• [TRY IT] Please repeat the records exactly from their first line, finishing at the line containing "image this session" and including it.

========

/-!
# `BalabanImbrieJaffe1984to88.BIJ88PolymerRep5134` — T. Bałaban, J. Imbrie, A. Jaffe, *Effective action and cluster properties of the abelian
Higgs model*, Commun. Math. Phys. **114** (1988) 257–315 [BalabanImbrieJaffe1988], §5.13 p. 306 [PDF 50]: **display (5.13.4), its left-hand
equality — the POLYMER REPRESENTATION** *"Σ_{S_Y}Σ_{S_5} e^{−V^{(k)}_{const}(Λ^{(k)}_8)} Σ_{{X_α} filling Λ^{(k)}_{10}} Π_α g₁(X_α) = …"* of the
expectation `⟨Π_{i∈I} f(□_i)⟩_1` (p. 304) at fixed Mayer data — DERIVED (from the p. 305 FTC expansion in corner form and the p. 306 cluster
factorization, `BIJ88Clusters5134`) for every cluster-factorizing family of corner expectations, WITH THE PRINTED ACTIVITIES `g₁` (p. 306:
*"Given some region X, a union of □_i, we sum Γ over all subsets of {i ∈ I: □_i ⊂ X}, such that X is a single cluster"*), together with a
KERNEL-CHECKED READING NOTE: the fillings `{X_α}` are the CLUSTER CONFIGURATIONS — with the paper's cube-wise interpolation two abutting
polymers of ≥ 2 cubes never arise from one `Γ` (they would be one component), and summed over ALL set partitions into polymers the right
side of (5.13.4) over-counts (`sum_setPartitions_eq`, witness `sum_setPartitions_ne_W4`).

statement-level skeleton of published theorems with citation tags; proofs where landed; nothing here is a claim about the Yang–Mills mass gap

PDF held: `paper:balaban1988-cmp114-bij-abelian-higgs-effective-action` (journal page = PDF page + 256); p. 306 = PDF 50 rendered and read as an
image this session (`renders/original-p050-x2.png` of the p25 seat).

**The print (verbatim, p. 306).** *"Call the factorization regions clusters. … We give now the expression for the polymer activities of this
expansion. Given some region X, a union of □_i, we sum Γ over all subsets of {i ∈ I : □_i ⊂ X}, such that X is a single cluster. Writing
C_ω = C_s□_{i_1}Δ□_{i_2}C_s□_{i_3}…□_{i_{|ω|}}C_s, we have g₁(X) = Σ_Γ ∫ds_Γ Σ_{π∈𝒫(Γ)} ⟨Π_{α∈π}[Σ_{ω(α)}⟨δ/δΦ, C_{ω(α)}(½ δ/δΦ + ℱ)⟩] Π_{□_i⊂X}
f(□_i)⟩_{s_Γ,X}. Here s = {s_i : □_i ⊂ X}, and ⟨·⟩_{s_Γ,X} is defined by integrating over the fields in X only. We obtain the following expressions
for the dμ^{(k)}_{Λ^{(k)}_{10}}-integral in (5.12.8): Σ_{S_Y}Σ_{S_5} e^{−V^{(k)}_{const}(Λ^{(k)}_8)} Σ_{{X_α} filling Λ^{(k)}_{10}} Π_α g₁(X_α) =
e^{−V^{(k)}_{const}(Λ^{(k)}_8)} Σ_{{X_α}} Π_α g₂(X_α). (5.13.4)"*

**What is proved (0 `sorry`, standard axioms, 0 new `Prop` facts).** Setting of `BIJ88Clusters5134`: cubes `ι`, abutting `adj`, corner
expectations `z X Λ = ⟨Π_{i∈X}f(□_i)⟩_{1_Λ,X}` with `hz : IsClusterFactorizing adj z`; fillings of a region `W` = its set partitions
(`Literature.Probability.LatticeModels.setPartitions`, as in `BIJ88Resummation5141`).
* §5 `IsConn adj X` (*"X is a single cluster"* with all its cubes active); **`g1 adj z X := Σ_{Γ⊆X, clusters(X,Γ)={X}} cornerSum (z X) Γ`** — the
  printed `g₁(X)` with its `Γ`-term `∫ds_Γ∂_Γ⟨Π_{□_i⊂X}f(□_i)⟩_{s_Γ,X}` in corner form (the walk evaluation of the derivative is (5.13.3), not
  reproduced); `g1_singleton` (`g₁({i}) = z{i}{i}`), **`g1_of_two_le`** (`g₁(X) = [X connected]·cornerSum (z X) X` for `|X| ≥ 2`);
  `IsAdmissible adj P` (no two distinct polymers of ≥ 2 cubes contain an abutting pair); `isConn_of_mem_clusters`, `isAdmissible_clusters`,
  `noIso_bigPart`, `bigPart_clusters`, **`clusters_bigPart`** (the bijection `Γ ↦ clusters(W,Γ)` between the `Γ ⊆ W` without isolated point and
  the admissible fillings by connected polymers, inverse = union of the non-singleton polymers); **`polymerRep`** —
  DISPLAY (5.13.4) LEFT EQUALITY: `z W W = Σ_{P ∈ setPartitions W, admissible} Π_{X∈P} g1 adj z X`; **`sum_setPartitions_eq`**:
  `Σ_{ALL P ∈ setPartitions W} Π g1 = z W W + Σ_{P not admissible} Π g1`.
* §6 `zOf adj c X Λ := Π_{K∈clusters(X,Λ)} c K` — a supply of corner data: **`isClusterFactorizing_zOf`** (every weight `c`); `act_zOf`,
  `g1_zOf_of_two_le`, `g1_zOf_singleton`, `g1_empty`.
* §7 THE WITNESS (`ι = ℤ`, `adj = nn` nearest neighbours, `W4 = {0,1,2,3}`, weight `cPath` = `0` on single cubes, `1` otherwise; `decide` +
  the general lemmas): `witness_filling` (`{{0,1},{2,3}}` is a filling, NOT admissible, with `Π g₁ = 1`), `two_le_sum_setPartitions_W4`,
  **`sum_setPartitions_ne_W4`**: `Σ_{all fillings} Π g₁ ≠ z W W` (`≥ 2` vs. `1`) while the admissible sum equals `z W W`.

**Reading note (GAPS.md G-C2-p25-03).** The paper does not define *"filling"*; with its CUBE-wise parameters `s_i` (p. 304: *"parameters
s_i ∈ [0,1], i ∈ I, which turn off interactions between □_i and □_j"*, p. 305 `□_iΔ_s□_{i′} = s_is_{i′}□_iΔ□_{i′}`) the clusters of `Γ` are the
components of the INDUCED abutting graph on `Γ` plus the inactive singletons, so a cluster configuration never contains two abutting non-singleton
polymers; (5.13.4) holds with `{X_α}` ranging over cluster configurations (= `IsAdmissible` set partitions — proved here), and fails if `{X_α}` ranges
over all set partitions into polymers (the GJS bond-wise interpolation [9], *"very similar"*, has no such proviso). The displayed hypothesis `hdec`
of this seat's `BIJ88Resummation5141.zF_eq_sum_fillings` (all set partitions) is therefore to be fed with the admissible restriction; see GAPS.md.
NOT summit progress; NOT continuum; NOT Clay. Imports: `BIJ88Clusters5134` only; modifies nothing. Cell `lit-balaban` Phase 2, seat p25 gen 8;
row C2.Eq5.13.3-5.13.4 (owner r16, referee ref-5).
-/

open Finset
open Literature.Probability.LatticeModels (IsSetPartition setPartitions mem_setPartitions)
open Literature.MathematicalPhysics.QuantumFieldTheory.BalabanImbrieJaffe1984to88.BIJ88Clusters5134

========

• [RESPONSE]
/-!
# `BalabanImbrieJaffe1984to88.BIJ88PolymerRep5134` — T. Bałaban, J. Imbrie, A. Jaffe, *Effective action and cluster properties of the abelian
Higgs model*, Commun. Math. Phys. **114** (1988) 257–315 [BalabanImbrieJaffe1988], §5.13 p. 306 [PDF 50]: **display (5.13.4), its left-hand
equality — the POLYMER REPRESENTATION** *"Σ_{S_Y}Σ_{S_5} e^{−V^{(k)}_{const}(Λ^{(k)}_8)} Σ_{{X_α} filling Λ^{(k)}_{10}} Π_α g₁(X_α) = …"* of the
expectation `⟨Π_{i∈I} f(□_i)⟩_1` (p. 304) at fixed Mayer data — DERIVED (from the p. 305 FTC expansion in corner form and the p. 306 cluster
factorization, `BIJ88Clusters5134`) for every cluster-factorizing family of corner expectations, WITH THE PRINTED ACTIVITIES `g₁` (p. 306:
*"Given some region X, a union of □_i, we sum Γ over all subsets of {i ∈ I: □_i ⊂ X}, such that X is a single cluster"*), together with a
KERNEL-CHECKED READING NOTE: the fillings `{X_α}` are the CLUSTER CONFIGURATIONS — with the paper's cube-wise interpolation two abutting
polymers of ≥ 2 cubes never arise from one `Γ` (they would be one component), and summed over ALL set partitions into polymers the right
side of (5.13.4) over-counts (`sum_setPartitions_eq`, witness `sum_setPartitions_ne_W4`).

statement-level skeleton of published theorems with citation tags; proofs where landed; nothing here is a claim about the Yang–Mills mass gap

PDF held: `paper:balaban1988-cmp114-bij-abelian-higgs-effective-action` (journal page = PDF page + 256); p. 306 = PDF 50 rendered and read as an
image this session (`renders/original-p050-x2.png` of the p25 seat).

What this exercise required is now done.